--- START ---

import Literature.Computability.MetaComplexity.ResolutionPlays
import HarnessLib

/-!
# Extendible families force wide resolution refutations (Atserias–Dalmau 2008, easy direction)

Topic `Literature/Computability/MetaComplexity`. The combinatorial characterisation of resolution
width of A. Atserias and V. Dalmau (*A combinatorial characterization of resolution width*,
J. Comput. Syst. Sci. 74 (2008), Thm. 2) says that a CNF `φ` has no resolution refutation of
width `≤ w` iff Duplicator wins the existential `(w+1)`-pebble game on `φ`, i.e. iff there is a
nonempty family of partial assignments, closed under sub-assignments, none of which falsifies a
clause of `φ`, with the extension property below size `w + 1`. `ResolutionPlays.lean` proves the
HARD direction (`adGood_family`: from the width lower bound to the family). This file proves the
EASY direction, which is the one used to PROVE width lower bounds (Duplicator strategies):

* `not_falsifies_of_family` — no clause of a derivation of width `≤ w` is falsified by a member
  of such a family (induction along the derivation: an axiom by consistency, a weakening by
  monotonicity, a resolvent because the minimal falsifier of the resolvent extends by the pivot
  to a falsifier of one of the premises);
* `lt_resWidth_of_family` — hence every refutation has width `> w` (the empty clause is
  falsified by every assignment).

Partial assignments are recorded, as in `ResolutionPlays.lean`, by the finite set of literals
they make true (`Falsifies α C`: every literal of `C` is negated in `α`); no consistency of the
record is assumed (an inconsistent record only makes the hypotheses harder to meet).

## References

* A. Atserias, V. Dalmau, J. Comput. Syst. Sci. 74 (2008) 323–334, §3, Lemma 5 / Thm. 2
  (easy direction: a winning strategy for Duplicator forbids narrow refutations)
  [AtseriasDalmau2008].
* E. Ben-Sasson, A. Wigderson, J. ACM 48 (2001), §2.2 (width) [BenSassonWigderson2001].
-/

namespace Literature.Computability.MetaComplexity

open Complexity

variable {ν : Type*} [DecidableEq ν]

/-- The minimal falsifier of a set-clause: the set of the negations of its literals. [folklore] -/
theorem falsifies_image_negate (C : Finset (Literal ν)) : Falsifies (C.image Literal.negate) C :=
  fun _ hl => Finset.mem_image_of_mem _ hl

/-- The minimal falsifier of `C` is contained in every falsifier of `C`. [folklore] -/
theorem image_negate_subset_of_falsifies {α C : Finset (Literal ν)} (h : Falsifies α C) :
    C.image Literal.negate ⊆ α := by
  intro m hm
  obtain ⟨l, hl, rfl⟩ := Finset.mem_image.1 hm
  exact h l hl

/-- Extending the minimal falsifier of a resolvent `E = (C ∖ {v}) ∪ (D ∖ {¬v})` by `v ↦ false`
falsifies the premise `C ∋ v`. [cite: AtseriasDalmau2008, §3 (proof of Lemma 5)] -/
theorem falsifies_left_of_isResolvent {C D E : Finset (Literal ν)} {v : ν}
    (hE : IsResolvent C D v E) {β : Finset (Literal ν)} (hβ : E.image Literal.negate ⊆ β) :
    Falsifies (insert (v, false) β) C := by
  intro l hl
  by_cases hlv : l = (v, true)
  · subst hlv
    exact Finset.mem_insert_self _ _
  · refine Finset.mem_insert_of_mem (hβ (Finset.mem_image_of_mem _ ?_))
    rw [hE.2.2]
    exact Finset.mem_union_left _ (Finset.mem_erase.2 ⟨hlv, hl⟩)

/-- Extending the minimal falsifier of a resolvent `E = (C ∖ {v}) ∪ (D ∖ {¬v})` by `v ↦ true`
falsifies the premise `D ∋ ¬v`. [cite: AtseriasDalmau2008, §3 (proof of Lemma 5)] -/
theorem falsifies_right_of_isResolvent {C D E : Finset (Literal ν)} {v : ν}
    (hE : IsResolvent C D v E) {β : Finset (Literal ν)} (hβ : E.image Literal.negate ⊆ β) :
    Falsifies (insert (v, true) β) D := by
  intro l hl
  by_cases hlv : l = (v, false)
  · subst hlv
    exact Finset.mem_insert_self _ _
  · refine Finset.mem_insert_of_mem (hβ (Finset.mem_image_of_mem _ ?_))
    rw [hE.2.2]
    exact Finset.mem_union_right _ (Finset.mem_erase.2 ⟨hlv, hl⟩)

/-- **No narrow line is falsified by the family** (Atserias–Dalmau 2008, easy direction of
Thm. 2, as an invariant): let `H` be a family of records closed under sub-records, none of which
falsifies a clause of `φ`, and such that every member with at most `w` literals extends, for every
variable `x`, by some value of `x` inside `H`. Then no line of a resolution derivation from `φ`
all of whose clauses have at most `w` literals is falsified by a member of `H`.
[cite: AtseriasDalmau2008, §3 Lemma 5 and Thm. 2 (easy direction)] -/
theorem not_falsifies_of_family {φ : CNF ν} {w : ℕ} {H : Set (Finset (Literal ν))}
    (hdown : ∀ α ∈ H, ∀ β ⊆ α, β ∈ H)
    (hcons : ∀ α ∈ H, ∀ c ∈ φ, ¬ Falsifies α c.toFinset)
    (hext : ∀ α ∈ H, α.card ≤ w → ∀ x : ν, ∃ b : Bool, insert (x, b) α ∈ H)
    {π : List (ResLine ν)} (hπ : IsResDerivation φ π) (hw : resWidth π ≤ w) :
    ∀ k (hk : k < π.length), ∀ α ∈ H, ¬ Falsifies α (π[k]'hk).clause := by
  intro k
  induction k using Nat.strong_induction_on with
  | _ k ih =>
    intro hk α hα hf
    have hvalid := hπ k hk
    have hwk : (π[k]'hk).clause.card ≤ w := resWidth_le_iff.1 hw _ (List.getElem_mem hk)
    unfold IsValidResLine at hvalid
    split at hvalid
    · -- an initial clause: consistency of the family
      obtain ⟨c, hc, hcl⟩ := List.mem_map.1 hvalid
      exact hcons α hα c hc (hcl ▸ hf)
    · -- a resolvent: extend the minimal falsifier by the pivot
      rename_i i j v _
      obtain ⟨hi, hj, hres⟩ := hvalid
      have hi' : i < k ∧ i < π.length := by simpa [List.length_take] using hi
      have hj' : j < k ∧ j < π.length := by simpa [List.length_take] using hj
      rw [List.getElem_take, List.getElem_take] at hres
      set β : Finset (Literal ν) := (π[k]'hk).clause.image Literal.negate with hβdef
      have hβα : β ⊆ α := image_negate_subset_of_falsifies hf
      have hβH : β ∈ H := hdown α hα β hβα
      have hβw : β.card ≤ w := (Finset.card_image_le).trans hwk
      obtain ⟨b, hb⟩ := hext β hβH hβw v
      cases b with
      | false => exact ih i hi'.1 hi'.2 _ hb (falsifies_left_of_isResolvent hres subset_rfl)
      | true => exact ih j hj'.1 hj'.2 _ hb (falsifies_right_of_isResolvent hres subset_rfl)
    · -- a weakening: monotonicity
      rename_i i _
      obtain ⟨hi, hsub⟩ := hvalid
      have hi' : i < k ∧ i < π.length := by simpa [List.length_take] using hi
      rw [List.getElem_take] at hsub
      exact ih i hi'.1 hi'.2 α hα fun l hl => hf l (hsub hl)

/-- **Extendible families force wide refutations** (Atserias–Dalmau 2008, Thm. 2, easy
direction; the form used to prove width lower bounds by Duplicator strategies): if `H` is a
nonempty family of records closed under sub-records, no member of which falsifies a clause of
`φ`, and every member with at most `w` literals extends inside `H` by some value of any variable,
then every resolution refutation of `φ` has width `> w`. [cite: AtseriasDalmau2008, Thm. 2 (easy direction)] -/
theorem lt_resWidth_of_family {φ : CNF ν} {w : ℕ} {H : Set (Finset (Literal ν))}
    (hne : H.Nonempty)
    (hdown : ∀ α ∈ H, ∀ β ⊆ α, β ∈ H)
    (hcons : ∀ α ∈ H, ∀ c ∈ φ, ¬ Falsifies α c.toFinset)
    (hext : ∀ α ∈ H, α.card ≤ w → ∀ x : ν, ∃ b : Bool, insert (x, b) α ∈ H)
    {π : List (ResLine ν)} (hπ : IsResRefutation φ π) : w < resWidth π := by
  by_contra hw
  push Not at hw
  obtain ⟨l, hl, hl0⟩ := hπ.2
  obtain ⟨k, hk, rfl⟩ := List.getElem_of_mem hl
  obtain ⟨α, hα⟩ := hne
  exact not_falsifies_of_family hdown hcons hext hπ.1 hw k hk α hα (by rw [hl0]; intro l hl; simp at hl)

end Literature.Computability.MetaComplexity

--- END ---

ACTION ITEM ▸
Retrieve every line above holding the word "pivot".

RESPONSE ▸
  monotonicity, a resolvent because the minimal falsifier of the resolvent extends by the pivot
    · -- a resolvent: extend the minimal falsifier by the pivot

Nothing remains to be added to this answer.